- Chalmers Institute
- U.S. National Register of Historic Places
- Location: West Chulahoma Avenue, Holly Springs, Marshall County, Mississippi, U.S.
- Coordinates: 34°46′1″N 89°27′25″W﻿ / ﻿34.76694°N 89.45694°W
- Area: 2 acres (0.81 ha)
- Built: 1837
- Architectural style: Federal
- MPS: Holly Springs MRA
- NRHP reference No.: 82003107
- Added to NRHP: June 28, 1982

= Chalmers Institute =

Historic building in Mississippi, United States

The Chalmers Institute is a historic building in Holly Springs, Mississippi, U.S. Built in 1837, it was home to the University of Holly Springs, the oldest university in Mississippi, from 1838 to 1839. It was home to a short-lived Methodist medical and law school from 1839 to 1843. It reopened as the Chalmers Institute, a Presbyterian boys' school, from 1850 to 1878, when a yellow fever epidemic closed down the school. It became home to the Holly Springs Normal Institute in 1879, but closed down a few years later. In the twentieth century, it became a private residence. It has been listed by the National Register of Historic Places for its historic significance since 1982.

==Location==
The building is located on West Chulahoma Avenue in Holly Springs, a small town in Marshall County, Mississippi, in the American South.

==History==
The building was erected in 1837. It was designed as a hip-roofed two-storey building in the Federal architectural style. It was known as the Holly Springs Literary Institution in 1837. By 1838, it became known as the University of Holly Springs. As such, it was the first university in Mississippi, nine years before the foundation of the University of Mississippi in Oxford, Mississippi. However, it closed down shortly after, in 1843.

The building was home to a medical and law school run by the Methodist Episcopal Church, South from 1839 to 1843. It closed down in 1843 and remained unoccupied until 1847.

In 1847, Reverend Samuel McKinney, an Irish-born Presbyterian minister, opened the Chalmers Institute, a boys' school. Prominent former students included George Clifton Myers (1852–1934), an influential clerk of the Mississippi Supreme Court, and Confederate Colonel William F. Taylor, who became a prosperous cotton commissioner in the post-bellum South. One of the trustees was Reverend Daniel Baker, a Presbyterian minister who went on to found Daniel Baker College and Austin College in Texas. Meanwhile, McKinney went on to serve as the first President of Austin College.

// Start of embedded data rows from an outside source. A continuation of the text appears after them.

import Summits.CriticalPhenomena.PercolationContinuityZ3.Theorems.PercAnnulusCrossingIICAspectLevelJunk
import Summits.CriticalPhenomena.PercolationContinuityZ3.Theorems.PercAnnulusCrossingIICLevelTwoSided
import HarnessLib

/-!
# Kesten–Basu–Sapozhnikov IIC scheme in boxes at a GENERAL ASPECT, VII′: the two-sided one-level decomposition (lane RSW3, p1 gen 4)

builds on p205010 (kernel theorem, internal audit signed; external expert review pending)

Seat `prim-rsw3-p1` (gen 4).  General-aspect companion of part VII (`PercAnnulusCrossingIICLevelTwoSided.lean`): (A2)□ with an abstract
middle-sphere map `σ` and outer-radius map `τ` (`m < σ m < τ m` for `m ≥ 1`; `σ = (s·)`, `τ = (L·)` is `Crossing.SetToSetQuasiMultAspectAt d p s L ϰ`).
Helper file; no definitions, no sorries; every `p`, `d`.  Proof = part VII verbatim with `2m ↦ σ m`, `4m ↦ τ m` (the deterministic half
`real_inter_conn_diff_good_le` of part VII is aspect-free and reused).
* **`sum_real_level_two_sided_aspect`** — annulus `(a,b) = (σ m₁, σ m₂)` (`m₁ ≤ m₂`, `τ m₁ < b`, `τ m₂ < n`), inner data `H ⊆ Λ(m₁−1)`, `X ⊆ Λ(m₁)`,
  `E` determined inside `Λ(a)`:  `P(E ∩ CONN) − ϰ⁻² α(a,b) P(CONN) ≤ Σ_{(U,R)} P(E ∩ DAT ∩ LINK' ∩ LEFT) · P(CONN(U,R;n)) ≤ P(E ∩ CONN)`.
References: D. Basu, A. Sapozhnikov, ECP 22 (2017) no. 26, §2 (2.5)–(2.6).
-/

noncomputable section

namespace Summit.CriticalPhenomena.PercolationContinuityZ3.Theorems.Crossing

open MeasureTheory Literature.Probability.Percolation Literature.Probability.LatticeModels
open Literature.Probability.Percolation.DCT16
open Summit.CriticalPhenomena.PercolationContinuityZ3.Theorems.SurfaceTension
open scoped Literature.Probability.Percolation

variable {d : ℕ}

/-- **The two-sided one-level decomposition at a general aspect** (Basu–Sapozhnikov (2.5)/(2.6) with hole and source, Bernoulli case,
under (A2)□(ϰ) with middle spheres `∂ⁱⁿΛ(σ m)` and outer boxes `Λ(τ m)`).
[cite: BasuSapozhnikov2017ECP, §2 eqs. (2.5)–(2.6)] -/
theorem sum_real_level_two_sided_aspect (p : unitInterval) {ϰ : ℝ} (hϰ : 0 < ϰ)
    {σ τ : ℕ → ℕ} (hσ : ∀ m : ℕ, 1 ≤ m → m < σ m) (hστ : ∀ m : ℕ, 1 ≤ m → σ m < τ m)
    (hA2 : ∀ m : ℕ, 1 ≤ m → ∀ Z : Finset (Site d), box d (τ m) \ box d (m - 1) ⊆ Z →
      ∀ X : Finset (Site d), X ⊆ Z ∩ box d m → ∀ Y : Finset (Site d), Y ⊆ Z \ box d (τ m) →
        ϰ * (bondPercolation (zdGraph d) p).real {ω | ∃ x ∈ X, ∃ s ∈ innerBoundary (zdGraph d) (box d (σ m)),
              ω ∈ openConnIn (↑Z : Set (Site d)) x s} *
          (bondPercolation (zdGraph d) p).real {ω | ∃ y ∈ Y, ∃ s ∈ innerBoundary (zdGraph d) (box d (σ m)),
              ω ∈ openConnIn (↑Z : Set (Site d)) y s} ≤
        (bondPercolation (zdGraph d) p).real {ω | ∃ x ∈ X, ∃ y ∈ Y, ω ∈ openConnIn (↑Z : Set (Site d)) x y})
    {m₁ m₂ n : ℕ} (hm₁ : 1 ≤ m₁) (hm₁₂ : m₁ ≤ m₂) (h12 : τ m₁ < σ m₂) (hn : τ m₂ < n)
    {H X : Finset (Site d)} (hH : H ⊆ box d (m₁ - 1)) (hX : X ⊆ box d m₁) (hXH : ∀ x ∈ X, x ∉ H)
    {E : Set (BondConfig (Site d))} {F : Finset (Sym2 (Site d))} (hE : DeterminedBy E ↑F) (hF : F ⊆ (box d (σ m₁)).sym2) :
    (bondPercolation (zdGraph d) p).real (E ∩ {ω : BondConfig (Site d) | ∃ x ∈ X, ∃ t ∈ innerBoundary (zdGraph d) (box d n),
          ω ∈ openConnIn ((↑(box d n) : Set (Site d)) \ ↑H) x t}) -
        ϰ⁻¹ ^ 2 * (bondPercolation (zdGraph d) p).real (boxCrossing d (σ m₁) (σ m₂)) *
          (bondPercolation (zdGraph d) p).real {ω : BondConfig (Site d) | ∃ x ∈ X, ∃ t ∈ innerBoundary (zdGraph d) (box d n),
            ω ∈ openConnIn ((↑(box d n) : Set (Site d)) \ ↑H) x t} ≤
      ∑ UR ∈ ((box d (σ m₂)).powerset.filter (fun U => box d (σ m₁) ⊆ U)) ×ˢ (box d (σ m₂ + 1)).powerset,
        (bondPercolation (zdGraph d) p).real (E ∩
          {ω | ω ∩ (↑((box d (σ m₂ + 1)).sym2) : Set (Sym2 (Site d))) ∈
            explEvent (↑(box d (σ m₁)) : Set (Site d)) ((↑(box d (σ m₂)) : Set (Site d)) \ ↑(box d (σ m₁))) ↑UR.1 ↑UR.2} ∩
          {ω | ∀ r ∈ UR.2, ∀ r' ∈ UR.2, ∃ v ∈ UR.1, ∃ v' ∈ UR.1,
            s(v, r) ∈ ω ∧ s(v', r') ∈ ω ∧ ω ∈ openConnIn ((↑UR.1 : Set (Site d)) \ ↑(box d (σ m₁ - 1))) v v'} ∩
          {ω | ∃ x ∈ X, ∃ r ∈ UR.2, ∃ v ∈ UR.1, ω ∈ openConnIn ((↑UR.1 : Set (Site d)) \ ↑H) x v ∧ s(v, r) ∈ ω}) *
        (bondPercolation (zdGraph d) p).real {ω : BondConfig (Site d) | ∃ r ∈ UR.2, ∃ t ∈ innerBoundary (zdGraph d) (box d n),
            ω ∈ openConnIn ((↑(box d n) : Set (Site d)) \ ↑UR.1) r t} ∧
    ∑ UR ∈ ((box d (σ m₂)).powerset.filter (fun U => box d (σ m₁) ⊆ U)) ×ˢ (box d (σ m₂ + 1)).powerset,
        (bondPercolation (zdGraph d) p).real (E ∩
          {ω | ω ∩ (↑((box d (σ m₂ + 1)).sym2) : Set (Sym2 (Site d))) ∈
            explEvent (↑(box d (σ m₁)) : Set (Site d)) ((↑(box d (σ m₂)) : Set (Site d)) \ ↑(box d (σ m₁))) ↑UR.1 ↑UR.2} ∩
          {ω | ∀ r ∈ UR.2, ∀ r' ∈ UR.2, ∃ v ∈ UR.1, ∃ v' ∈ UR.1,
            s(v, r) ∈ ω ∧ s(v', r') ∈ ω ∧ ω ∈ openConnIn ((↑UR.1 : Set (Site d)) \ ↑(box d (σ m₁ - 1))) v v'} ∩
          {ω | ∃ x ∈ X, ∃ r ∈ UR.2, ∃ v ∈ UR.1, ω ∈ openConnIn ((↑UR.1 : Set (Site d)) \ ↑H) x v ∧ s(v, r) ∈ ω}) *
        (bondPercolation (zdGraph d) p).real {ω : BondConfig (Site d) | ∃ r ∈ UR.2, ∃ t ∈ innerBoundary (zdGraph d) (box d n),
            ω ∈ openConnIn ((↑(box d n) : Set (Site d)) \ ↑UR.1) r t} ≤
      (bondPercolation (zdGraph d) p).real (E ∩ {ω : BondConfig (Site d) | ∃ x ∈ X, ∃ t ∈ innerBoundary (zdGraph d) (box d n),
          ω ∈ openConnIn ((↑(box d n) : Set (Site d)) \ ↑H) x t}) := by
  classical
  have hσ1 := hσ m₁ hm₁
  have hστ1 := hστ m₁ hm₁
  have hσ2 := hσ m₂ (by omega)
  have hστ2 := hστ m₂ (by omega)
  set μ := bondPercolation (zdGraph d) p with hμ
  set a := σ m₁ with ha
  set b := σ m₂ with hb
  have ha1 : 1 ≤ a := by omega
  have hab : a ≤ b := by omega
  have hab1 : a ≤ b - 1 := by omega
  have hbn : b + 1 < n := by omega
  have hHa : H ⊆ box d (a - 1) := hH.trans (box_mono d (by omega))
  have hXa : X ⊆ box d a := hX.trans (box_mono d (by omega))
  set CONN := {ω : BondConfig (Site d) | ∃ x ∈ X, ∃ t ∈ innerBoundary (zdGraph d) (box d n),
    ω ∈ openConnIn ((↑(box d n) : Set (Site d)) \ ↑H) x t} with hCONN
  set 𝒟 := ((box d b).powerset.filter (fun U => box d a ⊆ U)) ×ˢ (box d (b + 1)).powerset with h𝒟
  set GOOD := ⋃ UR ∈ 𝒟, ({ω : BondConfig (Site d) | ω ∩ (↑((box d (b + 1)).sym2) : Set (Sym2 (Site d))) ∈
      explEvent (↑(box d a) : Set (Site d)) ((↑(box d b) : Set (Site d)) \ ↑(box d a)) ↑UR.1 ↑UR.2} ∩
    {ω | ∀ r ∈ UR.2, ∀ r' ∈ UR.2, ∃ v ∈ UR.1, ∃ v' ∈ UR.1,
      s(v, r) ∈ ω ∧ s(v', r') ∈ ω ∧ ω ∈ openConnIn ((↑UR.1 : Set (Site d)) \ ↑(box d (a - 1))) v v'}) with hGOOD
  have hsum := sum_real_level_eq p hab hbn hHa hXa hE hF
  -- `hsum : Σ = μ.real (E ∩ CONN ∩ GOOD)`
  have hjunk := real_conn_inter_nonuniq_le_of_setToSetQM_aspect (d := d) p hϰ.le hσ hστ hA2 hm₁ hm₁₂ h12 hn hH hX hXH
  have hdiff := real_inter_conn_diff_good_le (d := d) p (n := n) ha1 hab1 H X E
  have hϰ2 : 0 < ϰ ^ 2 := by positivity
  have hNU : μ.real ((E ∩ CONN) \ GOOD) ≤ ϰ⁻¹ ^ 2 * μ.real (boxCrossing d a b) * μ.real CONN := by
    refine hdiff.trans ?_
    rw [inv_pow, mul_assoc]
    exact (le_inv_mul_iff₀ hϰ2).2 hjunk
  constructor
  · rw [hsum]
    have hsplit : μ.real (E ∩ CONN) ≤ μ.real (E ∩ CONN ∩ GOOD) + μ.real ((E ∩ CONN) \ GOOD) := by
      calc μ.real (E ∩ CONN) = μ.real ((E ∩ CONN ∩ GOOD) ∪ ((E ∩ CONN) \ GOOD)) := by rw [Set.inter_union_sdiff]
        _ ≤ _ := measureReal_union_le _ _
    linarith
  · rw [hsum]
    exact measureReal_mono (fun ω h => h.1) (measure_ne_top _ _)

end Summit.CriticalPhenomena.PercolationContinuityZ3.Theorems.Crossing

end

In the aftermath of the American Civil War, the school reopened under the leadership of Professor W. A. Anderson until 1869. It thrived until 1878, when Holly Springs was hit by an epidemic of yellow fever. A year later, another school opened in the building: the Holly Springs Normal Institute. However, it later closed down in 1879.

The building became a private residence at the outset of the twentieth century. In 2009, it was acquired by Preserve Marshall County/Holly Springs Inc., a preservationist organization whose aim is to save and restore the building. In 2013, they received US$80,000 (~$ in ) from the Mississippi Department of Archives and History to replace the roof.

==Architectural significance==
The building has been listed on the National Register of Historic Places since June 28, 1982. It is also a Mississippi Landmark. The structure was most likely built by the architect Joseph Coe, who created other buildings in the town, including the Marshall County Courthouse and Federal buildings.